Saved entries:
import Literature.Analysis.FluidPDE.JiaSverak2013Lemma8Window
import Literature.Analysis.FluidPDE.LocalLerayPressureBoundTools
import Literature.Analysis.FluidPDE.LocalLeraySlabH1Pairing
import Literature.Analysis.UnboundedOperators.HeatKernelGradientSmoothing
import Mathlib.Analysis.SpecialFunctions.Integrals.Basic
import HarnessLib

/-!
# The lower-order remainder of the caloric layer estimate for a general smooth comparison field

Analysis/FluidPDE proof file (theorems only, no definitions, no named facts) on the way to the
discharge of `Literature.Analysis.FluidPDE.BarkerPrange2020_thm2` (Barker–Prange 2020, Thm. 2) by
compactness. The uniform local initial layer `‖u(t) - e^{tΔ}u₀‖_{L²(B(x₀,1))} ≤ η(t) → 0` for local
energy solutions whose data are small in `L³` only on a large ball (and uniformly locally `L²`
outside) is proved along the lines of Jia–Šverák's Lemma 8 (`JiaSverak2013Lemma8*.lean`), with
the free evolution split into a near part (an `L³` caloric field, heat-kernel bounds) and a far
part (bounded with bounded gradient near `x₀`). This file supplies the analogue of
`Literature.Analysis.FluidPDE.remainder_integral_bound` (`JiaSverak2013Lemma8RemainderBound.lean`)
for an *arbitrary* jointly smooth comparison field `e` on `(0, ∞) × ℝ³` satisfying the three local
bounds on `B(x₀, 3)` that the Jia–Šverák proof actually uses —
`‖e(t)‖_{L³(B)} ≤ M`, `‖e(t)‖_{L⁶(B)} ≤ M₆ t^{-1/4}`, `‖∇e(t)‖_{L³(B)} ≤ M_g t^{-1/2}` (`0 < t ≤ 1`):
the majorant

  `Ψ = c_Δ|w|² + 2c₁(|w|² + |e|²)|u| + 4c₁|p||w| + 2|De||e||w| + 2c₁|e|²|w| + 2c₁|e|³ + 4c₁|e||w|² + c₁²|w|²`

(`w = u - e`) has `∫_{(0,τ)×B(x₀,3)} Ψ ≤ a(τ)` with `a = a_{M,M₆,M_g,E,A,Π} ≥ 0` non-decreasing,
`a(τ) → 0` (`remainder_integral_bound_of_local_caloric_bounds`). The proof is the tree's proof of
`remainder_integral_bound` with the heat-kernel estimates turned into hypotheses (private
pointwise helpers are re-proved here because they are private there).

## References

* H. Jia, V. Šverák, SIAM J. Math. Anal. 45 (2013) 1448–1459 = arXiv:1201.1592, Lemma 8 (p. 7),
  Cor. 1 (p. 4). [JiaSverak2013]
* T. Barker, C. Prange, Arch. Ration. Mech. Anal. 236 (2020) 1487–1541 = arXiv:1812.09115, Thm. 2,
  §4.2 (p. 16). [BarkerPrange2020]
-/

noncomputable section

open MeasureTheory TopologicalSpace Set Function Filter Metric InnerProductSpace
open _root_.Topology
open scoped ENNReal NNReal RealInnerProductSpace

namespace Literature.Analysis.FluidPDE

namespace BarkerPrange2020

section Tools

/-- `∫₀^τ t^{-3/4} dt = 4 τ^{1/4}` in `lintegral` form (private copy of
`Literature.Analysis.FluidPDE.lintegral_Ioo_rpow_neg_three_quarters`, whose file is not imported to
keep this one independent of the `L³`-datum remainder file). [folklore] -/
private theorem lintegral_Ioo_rpow_neg_three_quarters' {τ : ℝ} (hτ : 0 ≤ τ) :
    ∫⁻ t in Ioo 0 τ, ENNReal.ofReal (t ^ (-(3 / 4 : ℝ))) = ENNReal.ofReal (4 * τ ^ (1 / 4 : ℝ)) := by
  have hint : IntervalIntegrable (fun t : ℝ => t ^ (-(3 / 4 : ℝ))) volume 0 τ :=
    intervalIntegral.intervalIntegrable_rpow' (by norm_num)
  have hI := integral_rpow (a := 0) (b := τ) (r := -(3 / 4 : ℝ)) (Or.inl (by norm_num))
  have e1 : -(3 / 4 : ℝ) + 1 = 1 / 4 := by norm_num
  rw [e1, Real.zero_rpow (by norm_num), sub_zero, intervalIntegral.integral_of_le hτ] at hI
  rw [setLIntegral_congr Ioo_ae_eq_Ioc, ← ofReal_integral_eq_lintegral_ofReal hint.1
    ((ae_restrict_iff' measurableSet_Ioc).2 (Eventually.of_forall fun t ht =>
      Real.rpow_nonneg ht.1.le _)), hI]
  congr 1
  ring

end Tools

section Main

/-- `‖a - b‖³ ≤ 4‖a‖³ + 4‖b‖³` for the extended norms (the square analogue is
`Literature.Analysis.FluidPDE.enorm_sub_sq_le`, `NSWeakStrongUniqueness.lean`). [folklore] -/
private theorem enorm_sub_pow_three_le {F : Type*} [NormedAddCommGroup F] (a b : F) :
    ‖a - b‖ₑ ^ 3 ≤ 4 * ‖a‖ₑ ^ 3 + 4 * ‖b‖ₑ ^ 3 := by
  have h : ‖a - b‖ ^ 3 ≤ 4 * ‖a‖ ^ 3 + 4 * ‖b‖ ^ 3 := by
    have h1 : ‖a - b‖ ^ 3 ≤ (‖a‖ + ‖b‖) ^ 3 := pow_le_pow_left₀ (norm_nonneg _) (norm_sub_le a b) 3
    nlinarith [sq_nonneg (‖a‖ - ‖b‖), norm_nonneg a, norm_nonneg b,
      mul_nonneg (mul_nonneg (norm_nonneg a) (norm_nonneg b)) (add_nonneg (norm_nonneg a) (norm_nonneg b))]
  calc ‖a - b‖ₑ ^ 3 = ENNReal.ofReal (‖a - b‖ ^ 3) := by rw [← ofReal_norm, ENNReal.ofReal_pow (norm_nonneg _)]
    _ ≤ ENNReal.ofReal (4 * ‖a‖ ^ 3 + 4 * ‖b‖ ^ 3) := ENNReal.ofReal_le_ofReal h
    _ = 4 * ‖a‖ₑ ^ 3 + 4 * ‖b‖ₑ ^ 3 := by
        rw [ENNReal.ofReal_add (by positivity) (by positivity), ENNReal.ofReal_mul (by norm_num),
          ENNReal.ofReal_mul (by norm_num), ENNReal.ofReal_pow (norm_nonneg _), ENNReal.ofReal_pow (norm_nonneg _),
          ofReal_norm, ofReal_norm, ENNReal.ofReal_ofNat]

/-- `∫⁻_B f ≤ (∫⁻_B f^{3/2})^{2/3} |B|^{1/3}` in the form `∫⁻_B ‖g‖ₑ² ≤ (∫⁻_B ‖g‖ₑ³)^{2/3} |B|^{1/3}`
(Hölder with exponents `(3/2, 3)` against the constant `1`). [folklore] -/
private theorem lintegral_enorm_sq_le_cube_rpow {X F : Type*} [MeasurableSpace X] {μ : Measure X}
    [NormedAddCommGroup F] [MeasurableSpace F] [BorelSpace F] {g : X → F} (hg : AEStronglyMeasurable g μ) :
    ∫⁻ x, ‖g x‖ₑ ^ 2 ∂μ ≤ (∫⁻ x, ‖g x‖ₑ ^ 3 ∂μ) ^ (2 / 3 : ℝ) * (μ univ) ^ (1 / 3 : ℝ) := by
  have h := lintegral_mul_le_L32_L3 (μ := μ) (f := fun x => ‖g x‖ₑ ^ 2) (g := fun _ => 1)
    (hg.aemeasurable.enorm.pow_const _) aemeasurable_const
  simp only [mul_one, one_pow, lintegral_const, one_mul] at h
  have e : ∀ x, (‖g x‖ₑ ^ 2) ^ (3 / 2 : ℝ) = ‖g x‖ₑ ^ 3 := fun x => by
    rw [← ENNReal.rpow_natCast _ 2, ← ENNReal.rpow_mul, ← ENNReal.rpow_natCast _ 3]; norm_num
  simp only [e] at h
  exact h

**Problem to work on**
Only one stretch of the entries above is wanted: the lines from the one containing "## References" through the one containing "mul_nonneg (mul_nonneg (norm_nonneg". Please reproduce it exactly.

**Your response**
## References

* H. Jia, V. Šverák, SIAM J. Math. Anal. 45 (2013) 1448–1459 = arXiv:1201.1592, Lemma 8 (p. 7),
  Cor. 1 (p. 4). [JiaSverak2013]
* T. Barker, C. Prange, Arch. Ration. Mech. Anal. 236 (2020) 1487–1541 = arXiv:1812.09115, Thm. 2,
  §4.2 (p. 16). [BarkerPrange2020]
-/

noncomputable section

open MeasureTheory TopologicalSpace Set Function Filter Metric InnerProductSpace
open _root_.Topology
open scoped ENNReal NNReal RealInnerProductSpace

namespace Literature.Analysis.FluidPDE

namespace BarkerPrange2020

section Tools

/-- `∫₀^τ t^{-3/4} dt = 4 τ^{1/4}` in `lintegral` form (private copy of
`Literature.Analysis.FluidPDE.lintegral_Ioo_rpow_neg_three_quarters`, whose file is not imported to
keep this one independent of the `L³`-datum remainder file). [folklore] -/
private theorem lintegral_Ioo_rpow_neg_three_quarters' {τ : ℝ} (hτ : 0 ≤ τ) :
    ∫⁻ t in Ioo 0 τ, ENNReal.ofReal (t ^ (-(3 / 4 : ℝ))) = ENNReal.ofReal (4 * τ ^ (1 / 4 : ℝ)) := by
  have hint : IntervalIntegrable (fun t : ℝ => t ^ (-(3 / 4 : ℝ))) volume 0 τ :=
    intervalIntegral.intervalIntegrable_rpow' (by norm_num)
  have hI := integral_rpow (a := 0) (b := τ) (r := -(3 / 4 : ℝ)) (Or.inl (by norm_num))
  have e1 : -(3 / 4 : ℝ) + 1 = 1 / 4 := by norm_num
  rw [e1, Real.zero_rpow (by norm_num), sub_zero, intervalIntegral.integral_of_le hτ] at hI
  rw [setLIntegral_congr Ioo_ae_eq_Ioc, ← ofReal_integral_eq_lintegral_ofReal hint.1
    ((ae_restrict_iff' measurableSet_Ioc).2 (Eventually.of_forall fun t ht =>
      Real.rpow_nonneg ht.1.le _)), hI]
  congr 1
  ring

end Tools

section Main

/-- `‖a - b‖³ ≤ 4‖a‖³ + 4‖b‖³` for the extended norms (the square analogue is
`Literature.Analysis.FluidPDE.enorm_sub_sq_le`, `NSWeakStrongUniqueness.lean`). [folklore] -/
private theorem enorm_sub_pow_three_le {F : Type*} [NormedAddCommGroup F] (a b : F) :
    ‖a - b‖ₑ ^ 3 ≤ 4 * ‖a‖ₑ ^ 3 + 4 * ‖b‖ₑ ^ 3 := by
  have h : ‖a - b‖ ^ 3 ≤ 4 * ‖a‖ ^ 3 + 4 * ‖b‖ ^ 3 := by
    have h1 : ‖a - b‖ ^ 3 ≤ (‖a‖ + ‖b‖) ^ 3 := pow_le_pow_left₀ (norm_nonneg _) (norm_sub_le a b) 3
    nlinarith [sq_nonneg (‖a‖ - ‖b‖), norm_nonneg a, norm_nonneg b,
      mul_nonneg (mul_nonneg (norm_nonneg a) (norm_nonneg b)) (add_nonneg (norm_nonneg a) (norm_nonneg b))]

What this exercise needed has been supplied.